«Wenn dieser Krieg weitergeführt wird, weil man nicht mit Russland verhandeln will, nimmt man weitere Hunderttausende Tote und die Zerstörung des Landes in Kauf.» Davor warnt der ehemalige Generalinspekteur der Bundeswehr, General a.D. Harald Kujat, mit Blick auf den Ukraine-Krieg in einem aktuellen Interview.
Als Grund für diese Haltung in Kiew und dem Westen sieht er das Festhalten an einem Prinzip, wie er gegenüber Roger Köppel von der Schweizer Wochenzeitung Die Weltwoche erklärt. Und fragt:
«Was ist denn moralisch hochwertig: Einen Aggressor zu bestrafen oder das Leid der ukrainischen Bevölkerung zu beenden?»
Doch Kujats Warnung und Frage dürften in der westlichen Öffentlichkeit kaum beachtet werden. Sie passen nicht ins Konzept der regierenden Politik und ihrer medialen Unterstützer, die um jeden Preis Russland «ruinieren» wollen.
Das gilt schon für den Verhandlungsvorschlag für ein Kriegsende, den er unlängst gemeinsam mit den Politikwissenschaftlern Hajo Funke und Peter Brandt sowie dem ehemaligen Kanzler-Berater Horst Teltschik vorlegte. Kujat bezeichnet gegenüber der Weltwoche die dritte Phase des Vorschlags – nach Waffenstillstand und Verhandlungen eine entmilitarisierte Zone zwischen der Ukraine und Russland – als wichtig.
Nur damit sei es möglich, «eine stabile Friedensordnung in Europa» zu schaffen, in der Russland und die Ukraine einen gleichberechtigten Platz haben. Zu dieser Ordnung gehöre eine Schweiz, die auf jeden Fall neutral bleiben müsse, so der deutsche Ex-General.
Aus seiner Sicht ist der Krieg in der Ukraine durch keine der beteiligten Seiten zu gewinnen, «weder von Russland noch von den USA und schon gar nicht von der Ukraine». Der Westen verlängere den Krieg, in dem er im Informationskrieg nur die ukrainische Seite wiedergebe, wodurch diese sich bestätigt sehe.
Kujat sieht kaum Chancen, dass die Ukraine in die NATO kommt und die russischen Truppen vom Territorium vertreiben kann.
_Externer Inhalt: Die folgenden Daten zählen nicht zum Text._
/-- ★★★★★★ **K1⁹ REDUCES, MODULO SUPPORTS, TO ITS RESIDUAL-BLIND REMAINDER.**  Let `θ` carry K1⁹'s hypothesis-side conjuncts (`Provisos₁₃SepCoPH`, `ZhUnity`, `SlotsNondegenerate₁₃`,
`Admissible`) and the signs `0 ≤ E₀, B₀`; suppose AT `θ`: a version `v` with [III] Cor. 3 `Cor3_250 (datumOfRecord₁₃SepCoPHV θ h v).C`, the non-vacuity window, and the run rows
(i) (run-wise constant remainder) (iv) (partial-sum floor) (C) (survivor continuity) of `betaOfRecord₁₃ θ`; and suppose the per-history SUPPORT conditions along the runs of some
`γ`-window (a.e. on the `χ_{k+1}(s)`-support: `0 < ρ_{k+1}(s)(V) → 0 < J⁰_P(s)(V)`, ZERO terms, constants `e_P`, top-generation residual factor `1`).  THEN K1⁹'s CONSEQUENT HOLDS VERBATIM:
`∃ θ′ h′ v′, (ZhUnity ∧ SlotsNondegenerate₁₃) ∧ Admissible ∧ B16.EndStatementBPrinted (datumOfRecord₁₃SepCoPHV θ′ h′ v′).C ∧ window ∧ ∃ b r γ₀ M, rows` — `Thm1Printed` BY FIAT (H), `Cor3_250`
∕ window ∕ rows TRANSPORTED along the equal R-data (§2).  LOCATED, count-neutral: the remainder and the supports are HYPOTHESES, not inhabited; no K1⁹ witness; nothing of Bałaban
asserted or refuted. [cite: Balaban1989LargeFieldII, Thm 1 + (0.1) pp.355–356; Balaban1988Convergent, Thm 1 p.262, Cor. 3 (2.50) p.264, (2.17)–(2.18) p.257, (2.21)–(2.23) p.258, (3.23)–(3.25) p.270; Balaban1989LargeFieldI, (0.2)–(0.4) pp.176–177] -/
theorem k1_consequent_of_residualBlind_remainder_of_supports (θ : Stage13HParams F N) (hP : θ.Provisos₁₃SepCoPH F N) (hU : θ.ZhUnity)
    (hS : θ.SlotsNondegenerate₁₃ F N) (hA : θ.Admissible F N) (hE₀ : 0 ≤ θ.s2.lf.E₀) (hB₀ : 0 ≤ θ.s2.lf.B₀) (e : B12.RunParams → ℝ)
    (v : Revision₁₃ F N θ hP) (hcor : B16.Cor3_250 (datumOfRecord₁₃SepCoPHV F N θ hP v).C)
    (hwin : ∃ γ₁ : ℝ, 0 < γ₁ ∧ ∀ γ : ℝ, 0 < γ → γ ≤ γ₁ → ∃ P : B12.RunParams, 1 ≤ P.K ∧ ((datumOfRecord₁₃SepCoPHV F N θ hP v).C P).flow.InInterval γ P.K)
    (hrows : ∃ (b : ℕ → ℝ) (r γ₀ M : ℝ), 0 < γ₀ ∧
      (∀ (n : ℕ) (gs : ℕ → ℝ), FlowStep.RGEqH n (betaOfRecord₁₃ F N θ.toStage13Params) gs → Step.InInterval γ₀ n gs →
        ∀ k, k ≤ n → |betaOfRecord₁₃ F N θ.toStage13Params k (FlowStep.prefixOf gs k) - b k| ≤ r) ∧
      (∀ (n : ℕ) (gs : ℕ → ℝ), FlowStep.RGEqH n (betaOfRecord₁₃ F N θ.toStage13Params) gs → Step.InInterval γ₀ n gs →
        ∀ k, k ≤ n → -M ≤ ∑ j ∈ Finset.Ico k n, betaOfRecord₁₃ F N θ.toStage13Params j (FlowStep.prefixOf gs j)) ∧
      ∀ k : ℕ, ContinuousOn (fun x : ℝ => betaOfRecord₁₃ F N θ.toStage13Params k (FlowStep.clampPrefix (betaOfRecord₁₃ F N θ.toStage13Params) γ₀ k x))
        {x : ℝ | 0 < x ∧ x ≤ γ₀ ∧ ∀ j, j ≤ k → 1 / γ₀ ^ 2 ≤ FlowStep.Y (betaOfRecord₁₃ F N θ.toStage13Params) γ₀ j x})
    (hsupp : ∃ γ : ℝ, 0 < γ ∧ ∀ P : B12.RunParams, (settingOfRecord₁₃ F N θ.toStage13Params P).flow.InInterval γ P.K → ∀ k, k < P.K →
      ∀ s : SeqOfRecord F θ.ν θ.τ9.M (gOfRecord₁₃ F N θ.toStage13Params P) P.K (k + 1),
        ∀ᵐ V ∂fieldMeasure (F.P P.K) (k + 1) (SU N), chiSeqOfRecord F N θ.ν θ.τ9.M (gOfRecord₁₃ F N θ.toStage13Params P) P.K (k + 1) s V ≠ 0 →
          0 < slotsOfRecord F N θ.ν θ.τ9 (EOfRecord₁₃ F N θ.toStage13Params) (wOfRecord₉ F N θ.toStage9Params) θ.ppSel P (gOfRecord₁₃ F N θ.toStage13Params P) (k + 1) s V →
          0 < sect2Slot F N (FluctV N) P.K (settingOfRecord₁₃ F N θ.toStage13Params P) (θ.rzAt P s)
            { WtOfRecord₁₃H F N θ P s with ζ := fun j Y ω => if j = k then 1 else (WtOfRecord₁₃H F N θ P s).ζ j Y ω } s Sect2.TermValues.zero (e P)
            (UbgOfRecord₁₃CoP F N θ.toStage13Params P (k + 1) s) V) :
    ∃ (θ' : Stage13HParams F N) (h' : θ'.Provisos₁₃SepCoPH F N) (v' : Revision₁₃ F N θ' h'),
      (θ'.ZhUnity ∧ θ'.SlotsNondegenerate₁₃ F N) ∧ θ'.Admissible F N ∧ B16.EndStatementBPrinted (datumOfRecord₁₃SepCoPHV F N θ' h' v').C ∧
      (∃ γ₁ : ℝ, 0 < γ₁ ∧ ∀ γ : ℝ, 0 < γ → γ ≤ γ₁ → ∃ P : B12.RunParams, 1 ≤ P.K ∧ ((datumOfRecord₁₃SepCoPHV F N θ' h' v').C P).flow.InInterval γ P.K) ∧
      ∃ (b : ℕ → ℝ) (r γ₀ M : ℝ), 0 < γ₀ ∧
        (∀ (n : ℕ) (gs : ℕ → ℝ), FlowStep.RGEqH n (betaOfRecord₁₃ F N θ'.toStage13Params) gs → Step.InInterval γ₀ n gs →
          ∀ k, k ≤ n → |betaOfRecord₁₃ F N θ'.toStage13Params k (FlowStep.prefixOf gs k) - b k| ≤ r) ∧
        (∀ (n : ℕ) (gs : ℕ → ℝ), FlowStep.RGEqH n (betaOfRecord₁₃ F N θ'.toStage13Params) gs → Step.InInterval γ₀ n gs →
          ∀ k, k ≤ n → -M ≤ ∑ j ∈ Finset.Ico k n, betaOfRecord₁₃ F N θ'.toStage13Params j (FlowStep.prefixOf gs j)) ∧
        ∀ k : ℕ, ContinuousOn (fun x : ℝ => betaOfRecord₁₃ F N θ'.toStage13Params k (FlowStep.clampPrefix (betaOfRecord₁₃ F N θ'.toStage13Params) γ₀ k x))
          {x : ℝ | 0 < x ∧ x ≤ γ₀ ∧ ∀ j, j ≤ k → 1 / γ₀ ^ 2 ≤ FlowStep.Y (betaOfRecord₁₃ F N θ'.toStage13Params) γ₀ j x} := by
  obtain ⟨θ', h', h1, -, hUS', hA', hthm⟩ := exists_thm1Printed_datum_by_fiat_of_supports_of_hypotheses θ hP hU hS hA e
  obtain ⟨v', -, hcorIff, hflow, hthmIff⟩ := exists_revision₁₃_cor3_iff_of_sameR h1 hP h' v
  obtain ⟨γ, hγ, hsup⟩ := hsupp
  refine ⟨θ', h', v', hUS', hA', ⟨hthmIff.2 (hthm γ hγ hE₀ hB₀ hsup), hcorIff.2 hcor⟩, ?_, ?_⟩
  · obtain ⟨γ₁, hγ₁, hw⟩ := hwin
    refine ⟨γ₁, hγ₁, fun γ' hγ' hle => ?_⟩
    obtain ⟨P, hK, hI⟩ := hw γ' hγ' hle
    exact ⟨P, hK, by rw [hflow P]; exact hI⟩
  · rw [betaOfRecord₁₃_eq_of_sameR h1]
    exact hrows

end Reduction

end Summit.QuantumFields.YangMills.Theorems.BalabanUVNodesN11K1ResidualBlindReduction

end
Dagegen würde es Russland zunehmend gelingen, die ukrainischen Truppen massiv zu dezimieren.
Trotz der enormen personellen und materiellen ukrainischen Verluste in der sogenannten Gegenoffensive glaube der Westen immer noch, die massiven personellen Verluste durch fortgesetzte Waffenlieferungen ausgleichen zu können. «Das ist ein grundlegender Irrtum», so Kujat dazu.
«Über Sieg und Niederlage entscheiden nicht die Waffen, sondern die Soldaten, die sie bedienen.»
Der ehemalige Bundeswehr-Chef und frühere hochrangige Nato-Offizier warnt in dem Interview vor den diskutierten Lieferungen deutscher Marschflugkörper vom Typ «Taurus» an Kiew.
«Seit 1945 wären das die ersten deutschen Waffensysteme, die auf russischem Boden zum Einsatz kommen. Es wäre eine enorme Eskalation.»
Kujat stellt klar: «Die Existenz des russischen Staates und Volkes darf nicht aufs Spiel gesetzt werden.» Geschehe das, käme es nach der russischen Verteidigungsdoktrin zum Einsatz von Atomwaffen, die nicht gegen die ukrainischen Truppen, sondern «gegen strategische Ziele in Europa» eingesetzt würden.
Er schätzt ein, dass das russische Ziel darin besteht, die vier Gebiete in der Südostukraine vollständig zu besetzen, die von Präsident Wladimir Putin am 30. September 2022 in die russische Föderation aufgenommen wurden. Kujat hält es für möglich, «dass Putin dann sagt, man habe das Ziel der militärischen Spezialoperation erreicht».
Zugleich warnt er davor, dass der US-geführte Westen nach Waffenlieferungen sich auch mit eigenen Soldaten am Krieg beteiligt. «Diese Situation gilt es unter allen Umständen zu vermeiden, und zwar jetzt schon, nicht erst, wenn sie eingetreten ist. Dann wären wir in einer Sackgasse.»